In the for loop of the second code snippet

for (int i = 0; i < 4; i++)
{
    *ptr=i+1;//assign and update via ptr
    ptr++;
    printf("foo[%d] :%d \n",i,foo[i]);
}

the expressions *ptr and foo[i] are equivalent.

i means the i-th element of the array. If for example i was equal to 0 then *ptr and foo[0] yeilds the same element. When i was increased then the expression foo[1] is evaluated like *( foo + 1 ). But it is the same as ptr++ and then using *ptr because after ptr++ ptr is equal to ptr + 1. In other words the expression foo[1] that is the same as *( foo + 1 ) can be represented like *( ( ptr = ptr + 1 ) ) or like an expression with the comma operator *( ptr++, ptr ).

From the C Standard (6.5.2.1 Array subscripting)
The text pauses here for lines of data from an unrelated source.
/-!
# `Balaban1983to89.B5Eq120IterProof` — T. Bałaban, *Propagators and renormalization transformations for lattice gauge
theories. I*, Commun. Math. Phys. **95** (1984) 17–40 [Balaban1984PropagatorsI]: the gauge covariance of the linear averages,
(1.9) p. 19 for the full average `B` of (1.8), (1.13) p. 19 for `Q`, and the `k`-step form (1.20) p. 20 `Q_k A^λ = Q_k A − ∂Q'_k λ` — PROVED

statement-level skeleton of published theorems with citation tags; proofs where landed; nothing here is a claim about the Yang–Mills mass gap

PDF held: `paper:balaban1984-cmp95-propagators-rt-i` (journal page = PDF page + 16).  Displays read as images by this seat from the ×2
renders `run/shared/lean/pub/pub-balaban/b2b-balaban-ref1/pages/1984-cmp95-propagators-rt-I/1984-cmp95-propagators-rt-I-p003-x2.png` (p. 19)
and `…-p004-x2.png` (p. 20).

PRINT, verbatim.  p. 19: "If we make a gauge transformation `λ`, then for the averaged field `B` we have
`B^λ_c = B_c − L⁻¹(λ(c₊) − λ(c₋)) = B_c − (∂λ)(c)`, (1.9)"; "We may define the averaging operation as given by `Q` directly. Then
the average field `B` transforms as `B^λ_c = B_c − L⁻¹(Σ_{x∈B(c₊)} L^{−d}λ(x) − Σ_{x∈B(c₋)} L^{−d}λ(x)) = B_c − L⁻¹((Q'λ)(c₊) − (Q'λ)(c₋))
= B_c − (∂Q'λ)(c)`. (1.13)".  p. 20: "Under a gauge transformation `λ` the field `A` and the averaged field `Q_kA` transform as follows
`A^λ = A − ∂^ηλ`, `(Q_kA^λ)_b = (Q_kA)_b − (Σ_{x∈B^k(b₊)} η^dλ(x) − Σ_{x∈B^k(b₋)} η^dλ(x))`, `b ⊂ T₁^{(k)}`, (1.20) or denoting
`(Q'_kλ)(y) = Σ_{x∈B^k(y)} η^dλ(x)`, we have `Q_kA^λ = Q_kA − ∂Q'_kλ`.  The δ-function `δ(B − Q_kA)` is invariant with respect to gauge
transformations `λ` satisfying `Q'_kλ = 0`" (`η = L^{−k}`, (1.18)).

CITATION HEADER (lean-in-tree rule).  Phase-2 PROOF file of the lit-balaban typed skeleton (HOME `run/shared/lean/pub/lit-balaban/`), seat
p38, SKELETON.md row `B5.Eq1.9-1.20` (reader r18, id A04; PHASE2-TARGETS.md §G.3 line p38).  WHAT IS REPRODUCED, over the carriers OF RECORD of
`…Balaban1983to89.LatticeFieldCalculus` (unit r18: `grad`, `gaugeShift`, `segSum`, `runSum`, `stairSum`, `siteAvg`, `bondAvg`, `siteAvgIter`,
`bondAvgIter`, `fullBondAvg`; the one-step identity (1.13) `bondAvg_gaugeShift` is ALREADY PROVED there and is not restated):
* (1.9): the sum of a gradient along the signed straight runs and along the staircase contour `Γ_{y,x}` telescopes (`runSum_grad`,
  `stairSum_grad`), hence the FULL linear average (1.8) of `∂λ` is the coarse gradient of `λ` restricted to the coarse sites
  (`fullBondAvg_grad`) and `B^λ_c = B_c − (c/L)(λ(c₊) − λ(c₋))` (`fullBondAvg_gaugeShift`, display form `eq19`);
* (1.13) in its displayed block-sum form (`eq113_blockSum`, from `bondAvg_gaugeShift` and `siteAvg_eq_blockSum`);
* (1.20): `Q_k∂ = ∂Q'_k` with the coarse lattice factor `c/L^k` (`bondAvgIter_grad`), `Q_kA^λ = Q_kA − ∂Q'_kλ` (`bondAvgIter_gaugeShift`,
  display form `eq120`; at the printed normalisation `c = η⁻¹ = L^k`, unit coarse lattice, `eq120_unit`), and the closing sentence: `Q_kA^λ = Q_kA`
  whenever `Q'_kλ = 0` (`bondAvgIter_gaugeShift_of_null`) — by induction on `k` over the `k`-fold composites `bondAvgIter`/`siteAvgIter`.
Conventions as in `LatticeFieldCalculus` (NOTATION §2.2 of `pub-balaban`): the lattice factor `c` of `∂` is an explicit real parameter (`η⁻¹` in
print), one averaging step divides it by `L`; blocks are the CENTRED blocks of `Setup` (DIVERGENCE F3; every identity here is insensitive to the
anchor) and `λ(c_±)` of (1.9) is `λ` at the coarse sites embedded by `Setup.emb`; standing range `k ≤ m + K` of `Setup.Params` wherever block
geometry (`runSite_blockSite_L`, `siteAvg_eq_blockSum`) is used.  DELIBERATELY NOT HERE: the one-stroke block-sum formula
`(Q'_kλ)(y) = Σ_{x∈B^k(y)} η^dλ(x)` for the composite `siteAvgIter` and the corresponding literal form of (1.20) with the blocks `B^k(b_±)` of order
`k` — they ride with the one-stroke formula (1.18) for `Q_k` (seat p39, row `B5.Eq1.11-1.18`) and are appended here (v1.x) once that file has landed.
Unit `lit-balaban-p38` (literature-prover-lit-balaban-p38-0), 2026-08-21.

v1.1 (same day, append-only; + `import …B5Eq118OneStroke`): §3 = the LITERAL display (1.20) with the sums over the blocks `B^k(b_±)` of order `k`
(`B5Eq118OneStroke.iterBlock`, seat p39) and the weight `η^d`, `η = L^{−k}` (`Params.eta`): `eq120_blockSum` (general fine factor `c`) and
`eq120_printed` (the printed normalisation `c = η⁻¹`, `A^λ = A − ∂^ηλ`, unit coarse lattice), from `eq120`/`eq120_unit` and p39's one-stroke formula
`B5Eq118OneStroke.eq120` for `Q'_k`; §4 = the two "restrict the gauge transformations" sentences of p. 19 (`fullBondAvg_gaugeShift_of_null`:
`λ = 0` on `T_L^{(1)}` fixes the full average; `bondAvg_gaugeShift_of_null`: `Q'λ = 0` fixes `QA`).
-/

open scoped BigOperators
2 A postfix expression followed by an expression in square brackets [] is a subscripted designation of an element of an array object. The definition of the subscript operator [] is that E1[E2] is identical to (*((E1)+(E2))). Because of the conversion rules that apply to the binary + operator, if E1 is an array object (equivalently, a pointer to the initial element of an array object) and E2 is an integer, E1[E2] designates the E2-th element of E1 (counting from zero).

Answer 5

This is not strange behaviour.

First attempt approach is wrong. Correct approach is:

#include <stdio.h>
#include <stdlib.h>
#include <string.h>

int main()
{
    //allocates memory for 4 integer with size of sizeof(int) foo points 
    //to the address of the first element-  foo=&foo[0]
    int *foo=(int*)malloc(sizeof(int)*4);

    if(foo == NULL){
        printf("malloc memory failed\n");
        return -1;
    }
    memset(foo, 0, sizeof(int)*4);
    for (int j = 0; j < 4; j++){
        printf("foo[%d] address is %p\n", j, &foo[j]);
    }
    printf("\n");
    for (int i = 0; i < 4; i++)
    {
            foo[i]=i+1;
            printf("foo[%d] :%d \n",i,foo[i]);
    }
    free(foo);
    return 0;
}

Run it will output:

foo[0] address is 0x5635caaac2a0
foo[1] address is 0x5635caaac2a4
foo[2] address is 0x5635caaac2a8
foo[3] address is 0x5635caaac2ac

foo[0] :1 
foo[1] :2 
foo[2] :3 
foo[3] :4 

Second attempt is correct:

int* ptr=foo;//???????????????????? why this is necessary?

type of value of ptr is int*, value of address of ptr is &foo[0], so when ptr + 1 is equal to value of address of ptr + sizeof(int) = &foo[0] + 4.

When you int *foo=(int*)malloc(sizeof(int)*4);, you can see foo as int foo[4], about array see more details at Why subtracting the addresses of consecutive values in the array gives different values, when stored and not stored in variables?